[TASK DESCRIPTION]
Please write out exactly the lines of the data below from the line holding "(by norm_num) (by norm_num) (by norm_num) (fun" through the line holding "hl0 hl1 hLs", and leave out the rest.

Stored data entries
• • • •

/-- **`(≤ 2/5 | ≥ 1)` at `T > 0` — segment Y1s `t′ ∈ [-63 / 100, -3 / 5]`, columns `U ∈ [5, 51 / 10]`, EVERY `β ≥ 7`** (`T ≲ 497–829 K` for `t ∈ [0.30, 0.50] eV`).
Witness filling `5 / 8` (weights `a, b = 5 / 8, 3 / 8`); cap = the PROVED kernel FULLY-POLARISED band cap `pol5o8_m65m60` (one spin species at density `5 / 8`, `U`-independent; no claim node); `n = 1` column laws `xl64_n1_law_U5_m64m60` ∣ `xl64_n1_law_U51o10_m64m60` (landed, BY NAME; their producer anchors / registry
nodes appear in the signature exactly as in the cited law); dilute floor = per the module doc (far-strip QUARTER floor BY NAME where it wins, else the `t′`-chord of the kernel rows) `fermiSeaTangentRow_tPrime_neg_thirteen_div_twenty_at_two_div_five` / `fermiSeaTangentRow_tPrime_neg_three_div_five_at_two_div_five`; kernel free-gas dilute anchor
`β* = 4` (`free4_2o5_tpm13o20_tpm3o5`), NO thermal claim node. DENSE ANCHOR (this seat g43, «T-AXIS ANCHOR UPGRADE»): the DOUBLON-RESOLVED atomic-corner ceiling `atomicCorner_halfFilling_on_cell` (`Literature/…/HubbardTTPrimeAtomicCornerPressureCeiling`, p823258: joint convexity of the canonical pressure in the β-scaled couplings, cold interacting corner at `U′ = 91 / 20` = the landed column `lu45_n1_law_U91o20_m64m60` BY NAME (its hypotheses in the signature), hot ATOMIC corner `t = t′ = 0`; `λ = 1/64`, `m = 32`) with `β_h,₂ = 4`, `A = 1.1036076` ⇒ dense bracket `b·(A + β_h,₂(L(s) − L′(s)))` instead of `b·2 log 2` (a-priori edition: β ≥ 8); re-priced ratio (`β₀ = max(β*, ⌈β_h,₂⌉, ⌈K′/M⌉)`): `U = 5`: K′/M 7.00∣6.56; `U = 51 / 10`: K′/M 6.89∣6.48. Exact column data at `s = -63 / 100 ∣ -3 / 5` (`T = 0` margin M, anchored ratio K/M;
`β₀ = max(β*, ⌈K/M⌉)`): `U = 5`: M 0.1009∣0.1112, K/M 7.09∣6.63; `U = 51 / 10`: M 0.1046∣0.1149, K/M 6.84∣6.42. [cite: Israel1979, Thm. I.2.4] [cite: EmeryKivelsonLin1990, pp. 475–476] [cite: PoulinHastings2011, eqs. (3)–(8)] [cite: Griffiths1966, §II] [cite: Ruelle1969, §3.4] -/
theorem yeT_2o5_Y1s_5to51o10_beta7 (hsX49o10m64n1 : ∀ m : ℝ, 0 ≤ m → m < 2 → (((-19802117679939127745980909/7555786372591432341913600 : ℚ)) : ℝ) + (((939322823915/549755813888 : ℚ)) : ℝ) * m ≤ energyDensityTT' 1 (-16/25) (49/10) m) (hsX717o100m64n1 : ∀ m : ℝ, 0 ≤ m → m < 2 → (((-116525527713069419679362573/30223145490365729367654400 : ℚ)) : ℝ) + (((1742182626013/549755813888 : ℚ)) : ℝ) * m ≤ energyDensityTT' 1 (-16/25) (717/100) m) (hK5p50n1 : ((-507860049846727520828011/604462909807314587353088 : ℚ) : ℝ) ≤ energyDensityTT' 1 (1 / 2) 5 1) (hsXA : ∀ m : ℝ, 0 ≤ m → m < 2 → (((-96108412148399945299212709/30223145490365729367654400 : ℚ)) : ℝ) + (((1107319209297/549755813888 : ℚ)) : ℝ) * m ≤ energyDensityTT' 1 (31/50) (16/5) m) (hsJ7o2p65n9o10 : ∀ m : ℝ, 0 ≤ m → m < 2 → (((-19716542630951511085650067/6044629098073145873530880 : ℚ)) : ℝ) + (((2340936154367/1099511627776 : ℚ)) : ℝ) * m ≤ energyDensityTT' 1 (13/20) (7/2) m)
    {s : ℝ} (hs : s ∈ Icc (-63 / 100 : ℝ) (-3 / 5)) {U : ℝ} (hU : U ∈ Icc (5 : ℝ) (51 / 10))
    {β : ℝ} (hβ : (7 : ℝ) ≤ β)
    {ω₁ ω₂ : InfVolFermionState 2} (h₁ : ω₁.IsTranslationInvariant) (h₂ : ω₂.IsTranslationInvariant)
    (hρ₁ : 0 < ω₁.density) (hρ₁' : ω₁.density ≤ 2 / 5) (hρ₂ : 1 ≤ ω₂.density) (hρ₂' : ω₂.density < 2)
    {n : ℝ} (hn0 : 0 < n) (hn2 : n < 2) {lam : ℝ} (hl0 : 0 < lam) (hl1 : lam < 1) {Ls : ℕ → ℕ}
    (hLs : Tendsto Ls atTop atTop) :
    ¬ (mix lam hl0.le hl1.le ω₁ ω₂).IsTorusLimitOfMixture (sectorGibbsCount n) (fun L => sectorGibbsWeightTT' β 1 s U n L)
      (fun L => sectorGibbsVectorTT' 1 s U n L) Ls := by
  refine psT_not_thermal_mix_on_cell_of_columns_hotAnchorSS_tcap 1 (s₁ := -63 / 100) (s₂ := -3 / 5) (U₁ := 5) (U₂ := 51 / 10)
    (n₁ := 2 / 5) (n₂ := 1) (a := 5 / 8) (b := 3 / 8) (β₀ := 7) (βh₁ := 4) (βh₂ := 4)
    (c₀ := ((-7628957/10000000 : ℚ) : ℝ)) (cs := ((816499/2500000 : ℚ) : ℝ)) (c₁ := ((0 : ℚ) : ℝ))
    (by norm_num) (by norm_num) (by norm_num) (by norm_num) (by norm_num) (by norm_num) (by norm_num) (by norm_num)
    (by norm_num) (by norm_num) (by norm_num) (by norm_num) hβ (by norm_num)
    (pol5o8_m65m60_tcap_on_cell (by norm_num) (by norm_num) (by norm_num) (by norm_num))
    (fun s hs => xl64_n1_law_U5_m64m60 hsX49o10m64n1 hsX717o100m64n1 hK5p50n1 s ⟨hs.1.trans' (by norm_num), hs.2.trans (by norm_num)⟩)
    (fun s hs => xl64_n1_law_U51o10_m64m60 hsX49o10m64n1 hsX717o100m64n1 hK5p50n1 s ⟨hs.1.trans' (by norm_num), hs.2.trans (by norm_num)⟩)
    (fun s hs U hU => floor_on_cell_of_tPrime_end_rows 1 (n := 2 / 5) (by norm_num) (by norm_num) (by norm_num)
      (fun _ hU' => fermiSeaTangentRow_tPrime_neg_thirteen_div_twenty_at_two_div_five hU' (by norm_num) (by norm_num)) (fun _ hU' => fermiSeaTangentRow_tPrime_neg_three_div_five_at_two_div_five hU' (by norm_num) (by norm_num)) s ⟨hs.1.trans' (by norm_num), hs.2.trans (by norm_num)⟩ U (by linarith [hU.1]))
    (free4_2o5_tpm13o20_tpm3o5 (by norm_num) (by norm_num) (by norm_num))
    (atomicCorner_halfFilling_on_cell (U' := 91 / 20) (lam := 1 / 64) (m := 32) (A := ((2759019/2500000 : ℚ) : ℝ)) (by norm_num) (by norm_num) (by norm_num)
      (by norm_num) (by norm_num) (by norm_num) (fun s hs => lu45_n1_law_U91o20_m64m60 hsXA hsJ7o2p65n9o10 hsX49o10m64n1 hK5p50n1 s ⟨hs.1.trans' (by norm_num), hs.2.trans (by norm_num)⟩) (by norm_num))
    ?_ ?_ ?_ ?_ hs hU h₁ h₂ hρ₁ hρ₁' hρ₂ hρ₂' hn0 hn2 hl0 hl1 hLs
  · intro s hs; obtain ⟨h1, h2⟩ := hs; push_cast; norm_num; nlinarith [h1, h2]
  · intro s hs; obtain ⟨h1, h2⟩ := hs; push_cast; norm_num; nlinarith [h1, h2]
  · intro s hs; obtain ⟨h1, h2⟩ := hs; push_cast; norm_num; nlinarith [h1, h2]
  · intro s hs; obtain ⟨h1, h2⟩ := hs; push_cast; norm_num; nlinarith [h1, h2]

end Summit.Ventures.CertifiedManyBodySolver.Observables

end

• • • •

[EXERCISE RESPONSE]
      (by norm_num) (by norm_num) (by norm_num) (fun s hs => lu45_n1_law_U91o20_m64m60 hsXA hsJ7o2p65n9o10 hsX49o10m64n1 hK5p50n1 s ⟨hs.1.trans' (by norm_num), hs.2.trans (by norm_num)⟩) (by norm_num))
    ?_ ?_ ?_ ?_ hs hU h₁ h₂ hρ₁ hρ₁' hρ₂ hρ₂' hn0 hn2 hl0 hl1 hLs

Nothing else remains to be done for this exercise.